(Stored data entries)
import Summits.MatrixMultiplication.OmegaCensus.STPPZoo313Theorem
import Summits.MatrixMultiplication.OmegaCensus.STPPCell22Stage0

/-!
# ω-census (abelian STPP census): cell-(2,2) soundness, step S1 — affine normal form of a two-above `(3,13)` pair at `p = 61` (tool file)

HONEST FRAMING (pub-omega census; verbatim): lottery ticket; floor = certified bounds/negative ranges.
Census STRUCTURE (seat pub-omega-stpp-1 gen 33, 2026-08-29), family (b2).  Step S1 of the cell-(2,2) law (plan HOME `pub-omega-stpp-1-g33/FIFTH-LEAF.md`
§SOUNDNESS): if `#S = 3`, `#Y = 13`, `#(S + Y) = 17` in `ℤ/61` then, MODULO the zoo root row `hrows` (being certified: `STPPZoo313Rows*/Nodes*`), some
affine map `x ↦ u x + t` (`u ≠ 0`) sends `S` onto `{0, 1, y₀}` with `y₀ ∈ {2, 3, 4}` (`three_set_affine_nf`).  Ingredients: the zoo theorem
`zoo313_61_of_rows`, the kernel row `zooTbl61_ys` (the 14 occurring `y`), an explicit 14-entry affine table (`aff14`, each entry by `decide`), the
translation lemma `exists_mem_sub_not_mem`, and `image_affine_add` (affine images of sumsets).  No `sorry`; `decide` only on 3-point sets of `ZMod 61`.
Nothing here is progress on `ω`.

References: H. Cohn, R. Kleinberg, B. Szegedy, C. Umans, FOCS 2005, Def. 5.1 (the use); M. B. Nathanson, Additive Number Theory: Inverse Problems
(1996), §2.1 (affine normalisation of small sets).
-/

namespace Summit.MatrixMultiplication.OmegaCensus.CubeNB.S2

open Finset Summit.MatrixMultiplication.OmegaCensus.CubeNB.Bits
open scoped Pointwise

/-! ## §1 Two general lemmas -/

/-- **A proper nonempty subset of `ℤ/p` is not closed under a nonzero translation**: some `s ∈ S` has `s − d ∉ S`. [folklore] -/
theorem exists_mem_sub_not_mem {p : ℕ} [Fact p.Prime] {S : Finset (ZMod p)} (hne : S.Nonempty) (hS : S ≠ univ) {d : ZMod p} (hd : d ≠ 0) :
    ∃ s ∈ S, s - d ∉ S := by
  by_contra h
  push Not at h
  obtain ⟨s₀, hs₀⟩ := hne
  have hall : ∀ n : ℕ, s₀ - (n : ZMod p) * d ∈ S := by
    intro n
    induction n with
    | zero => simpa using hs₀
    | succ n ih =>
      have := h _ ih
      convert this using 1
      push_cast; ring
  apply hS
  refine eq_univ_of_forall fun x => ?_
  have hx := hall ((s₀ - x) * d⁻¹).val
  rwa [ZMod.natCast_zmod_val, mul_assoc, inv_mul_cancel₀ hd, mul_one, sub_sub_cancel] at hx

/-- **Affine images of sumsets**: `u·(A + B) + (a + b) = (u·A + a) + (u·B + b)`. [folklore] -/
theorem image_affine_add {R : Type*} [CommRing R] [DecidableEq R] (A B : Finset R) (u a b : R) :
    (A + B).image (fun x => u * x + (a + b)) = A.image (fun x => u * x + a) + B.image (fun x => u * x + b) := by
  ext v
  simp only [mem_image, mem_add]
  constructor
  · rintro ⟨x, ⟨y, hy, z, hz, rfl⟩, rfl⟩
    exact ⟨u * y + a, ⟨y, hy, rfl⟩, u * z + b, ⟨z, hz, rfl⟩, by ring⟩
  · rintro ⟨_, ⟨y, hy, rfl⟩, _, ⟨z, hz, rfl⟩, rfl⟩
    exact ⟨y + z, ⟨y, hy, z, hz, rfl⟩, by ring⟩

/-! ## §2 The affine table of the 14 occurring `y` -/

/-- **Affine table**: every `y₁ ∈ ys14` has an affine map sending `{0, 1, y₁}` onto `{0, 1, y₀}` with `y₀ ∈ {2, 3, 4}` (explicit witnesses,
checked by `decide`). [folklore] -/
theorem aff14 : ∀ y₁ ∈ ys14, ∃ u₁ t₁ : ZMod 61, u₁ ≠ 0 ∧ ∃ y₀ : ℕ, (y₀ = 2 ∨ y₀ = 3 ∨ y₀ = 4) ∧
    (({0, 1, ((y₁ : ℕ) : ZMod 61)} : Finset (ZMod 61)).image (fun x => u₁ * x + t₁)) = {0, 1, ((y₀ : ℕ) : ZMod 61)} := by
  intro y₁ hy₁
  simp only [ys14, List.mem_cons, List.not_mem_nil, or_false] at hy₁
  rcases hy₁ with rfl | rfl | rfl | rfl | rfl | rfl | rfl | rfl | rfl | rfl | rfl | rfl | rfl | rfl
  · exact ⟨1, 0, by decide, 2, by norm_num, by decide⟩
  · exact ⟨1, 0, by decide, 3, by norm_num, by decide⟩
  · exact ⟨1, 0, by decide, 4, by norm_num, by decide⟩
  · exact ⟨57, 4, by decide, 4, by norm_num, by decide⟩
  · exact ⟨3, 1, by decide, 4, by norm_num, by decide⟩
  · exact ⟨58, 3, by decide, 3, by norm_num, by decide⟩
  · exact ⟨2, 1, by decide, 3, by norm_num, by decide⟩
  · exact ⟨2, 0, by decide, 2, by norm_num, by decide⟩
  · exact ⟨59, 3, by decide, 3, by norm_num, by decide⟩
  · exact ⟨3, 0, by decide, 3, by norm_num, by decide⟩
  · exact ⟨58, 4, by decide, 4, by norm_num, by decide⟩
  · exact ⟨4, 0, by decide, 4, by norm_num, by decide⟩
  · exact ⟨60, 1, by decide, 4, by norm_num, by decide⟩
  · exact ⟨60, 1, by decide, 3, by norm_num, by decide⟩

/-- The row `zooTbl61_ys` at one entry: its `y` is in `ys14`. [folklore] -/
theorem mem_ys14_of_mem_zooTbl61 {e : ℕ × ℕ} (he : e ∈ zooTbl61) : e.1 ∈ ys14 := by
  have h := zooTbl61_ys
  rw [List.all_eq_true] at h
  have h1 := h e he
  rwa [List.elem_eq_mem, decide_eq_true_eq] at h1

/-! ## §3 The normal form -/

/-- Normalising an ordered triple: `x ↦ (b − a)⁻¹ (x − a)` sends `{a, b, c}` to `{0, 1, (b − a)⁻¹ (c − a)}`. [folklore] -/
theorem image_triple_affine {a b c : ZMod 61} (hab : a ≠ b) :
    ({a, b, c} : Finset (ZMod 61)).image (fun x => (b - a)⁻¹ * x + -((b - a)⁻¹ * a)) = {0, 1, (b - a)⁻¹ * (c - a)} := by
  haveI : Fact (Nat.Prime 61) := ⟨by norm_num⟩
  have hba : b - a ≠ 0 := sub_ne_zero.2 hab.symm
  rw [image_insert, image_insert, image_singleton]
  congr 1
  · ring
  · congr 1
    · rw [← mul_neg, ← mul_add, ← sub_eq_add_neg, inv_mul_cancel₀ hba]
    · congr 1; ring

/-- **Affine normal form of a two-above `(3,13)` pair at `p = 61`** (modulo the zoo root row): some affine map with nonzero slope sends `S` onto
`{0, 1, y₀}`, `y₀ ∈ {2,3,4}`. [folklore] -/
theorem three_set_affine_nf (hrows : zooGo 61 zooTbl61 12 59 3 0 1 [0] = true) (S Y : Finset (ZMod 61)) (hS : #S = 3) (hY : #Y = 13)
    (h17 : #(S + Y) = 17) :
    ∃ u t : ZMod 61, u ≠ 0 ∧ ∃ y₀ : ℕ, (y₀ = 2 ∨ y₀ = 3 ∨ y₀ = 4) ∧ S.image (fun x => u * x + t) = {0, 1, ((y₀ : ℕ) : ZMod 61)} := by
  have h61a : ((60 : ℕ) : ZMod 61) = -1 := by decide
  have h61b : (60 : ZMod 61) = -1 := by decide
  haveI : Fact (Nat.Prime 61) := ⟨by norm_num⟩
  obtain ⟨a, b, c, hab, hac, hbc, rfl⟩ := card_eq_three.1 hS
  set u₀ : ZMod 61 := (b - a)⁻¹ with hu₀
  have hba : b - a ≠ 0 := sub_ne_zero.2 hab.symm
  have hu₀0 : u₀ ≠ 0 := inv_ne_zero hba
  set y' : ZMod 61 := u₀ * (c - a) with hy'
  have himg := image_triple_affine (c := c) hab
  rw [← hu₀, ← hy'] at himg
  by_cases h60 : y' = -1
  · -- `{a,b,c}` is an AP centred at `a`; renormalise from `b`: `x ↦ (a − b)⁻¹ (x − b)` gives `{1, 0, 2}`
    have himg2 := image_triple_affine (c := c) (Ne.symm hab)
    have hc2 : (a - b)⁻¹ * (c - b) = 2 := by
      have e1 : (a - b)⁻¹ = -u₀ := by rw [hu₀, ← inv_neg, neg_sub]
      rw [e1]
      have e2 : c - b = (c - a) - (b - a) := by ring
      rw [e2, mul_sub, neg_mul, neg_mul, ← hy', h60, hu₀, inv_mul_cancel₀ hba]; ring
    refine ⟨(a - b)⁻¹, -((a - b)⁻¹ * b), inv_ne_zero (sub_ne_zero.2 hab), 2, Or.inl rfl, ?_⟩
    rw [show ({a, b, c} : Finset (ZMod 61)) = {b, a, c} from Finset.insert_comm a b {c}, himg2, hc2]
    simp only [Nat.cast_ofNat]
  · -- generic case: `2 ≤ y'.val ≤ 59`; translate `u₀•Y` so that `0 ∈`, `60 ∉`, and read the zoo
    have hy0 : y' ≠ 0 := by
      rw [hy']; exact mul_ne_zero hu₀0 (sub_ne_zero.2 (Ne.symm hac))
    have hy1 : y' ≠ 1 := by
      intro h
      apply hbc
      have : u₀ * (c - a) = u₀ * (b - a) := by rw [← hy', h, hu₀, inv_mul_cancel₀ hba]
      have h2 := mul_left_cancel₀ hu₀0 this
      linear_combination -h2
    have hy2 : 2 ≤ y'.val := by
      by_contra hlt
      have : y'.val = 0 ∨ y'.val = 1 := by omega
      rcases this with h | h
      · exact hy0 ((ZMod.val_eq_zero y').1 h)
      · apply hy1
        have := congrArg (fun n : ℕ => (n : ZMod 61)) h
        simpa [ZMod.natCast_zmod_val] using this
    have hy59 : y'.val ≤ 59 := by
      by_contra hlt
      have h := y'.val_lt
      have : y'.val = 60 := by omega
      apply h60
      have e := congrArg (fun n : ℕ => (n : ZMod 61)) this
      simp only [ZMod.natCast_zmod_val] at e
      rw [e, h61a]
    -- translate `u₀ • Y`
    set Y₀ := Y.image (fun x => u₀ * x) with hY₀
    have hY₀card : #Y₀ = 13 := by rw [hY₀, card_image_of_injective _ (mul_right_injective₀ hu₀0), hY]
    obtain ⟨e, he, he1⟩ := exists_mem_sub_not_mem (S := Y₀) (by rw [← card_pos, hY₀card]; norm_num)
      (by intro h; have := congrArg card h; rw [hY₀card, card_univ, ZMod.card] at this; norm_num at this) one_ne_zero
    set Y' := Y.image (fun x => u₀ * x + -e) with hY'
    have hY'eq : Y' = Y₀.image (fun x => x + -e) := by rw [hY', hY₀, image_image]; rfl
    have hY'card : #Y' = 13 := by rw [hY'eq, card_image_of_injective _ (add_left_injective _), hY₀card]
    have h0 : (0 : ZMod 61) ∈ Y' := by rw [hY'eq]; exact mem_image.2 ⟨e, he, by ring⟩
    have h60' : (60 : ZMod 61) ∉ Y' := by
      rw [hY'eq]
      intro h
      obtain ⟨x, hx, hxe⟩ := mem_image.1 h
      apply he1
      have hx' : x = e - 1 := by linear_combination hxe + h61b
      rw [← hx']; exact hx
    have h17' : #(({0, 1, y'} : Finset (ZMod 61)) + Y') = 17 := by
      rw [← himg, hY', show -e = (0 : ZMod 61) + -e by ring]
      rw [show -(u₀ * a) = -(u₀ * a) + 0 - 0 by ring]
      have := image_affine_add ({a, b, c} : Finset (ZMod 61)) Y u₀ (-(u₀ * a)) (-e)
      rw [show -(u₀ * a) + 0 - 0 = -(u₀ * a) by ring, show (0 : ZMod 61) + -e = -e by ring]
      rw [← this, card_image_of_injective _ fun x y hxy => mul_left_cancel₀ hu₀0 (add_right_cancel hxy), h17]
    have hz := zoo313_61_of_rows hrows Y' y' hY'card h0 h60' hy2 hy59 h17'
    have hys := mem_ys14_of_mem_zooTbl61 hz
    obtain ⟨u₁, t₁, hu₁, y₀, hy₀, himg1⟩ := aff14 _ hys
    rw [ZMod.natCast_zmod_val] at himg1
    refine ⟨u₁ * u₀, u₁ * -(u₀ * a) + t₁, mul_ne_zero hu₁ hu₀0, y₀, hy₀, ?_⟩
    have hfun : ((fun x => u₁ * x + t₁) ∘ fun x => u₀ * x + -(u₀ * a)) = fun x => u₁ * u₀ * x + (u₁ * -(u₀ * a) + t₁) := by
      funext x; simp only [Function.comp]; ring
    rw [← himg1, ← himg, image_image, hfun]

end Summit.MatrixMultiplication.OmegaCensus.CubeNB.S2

▸ **WHAT YOU ARE ASKED TO DO**
Beginning at the line above with "rw [e, h61a]" and finishing at the line with "have hY₀card : #Y₀", return each line exactly and return nothing else.

▸ **SOLVED EXERCISE**
      rw [e, h61a]
    -- translate `u₀ • Y`
    set Y₀ := Y.image (fun x => u₀ * x) with hY₀
    have hY₀card : #Y₀ = 13 := by rw [hY₀, card_image_of_injective _ (mul_right_injective₀ hu₀0), hY]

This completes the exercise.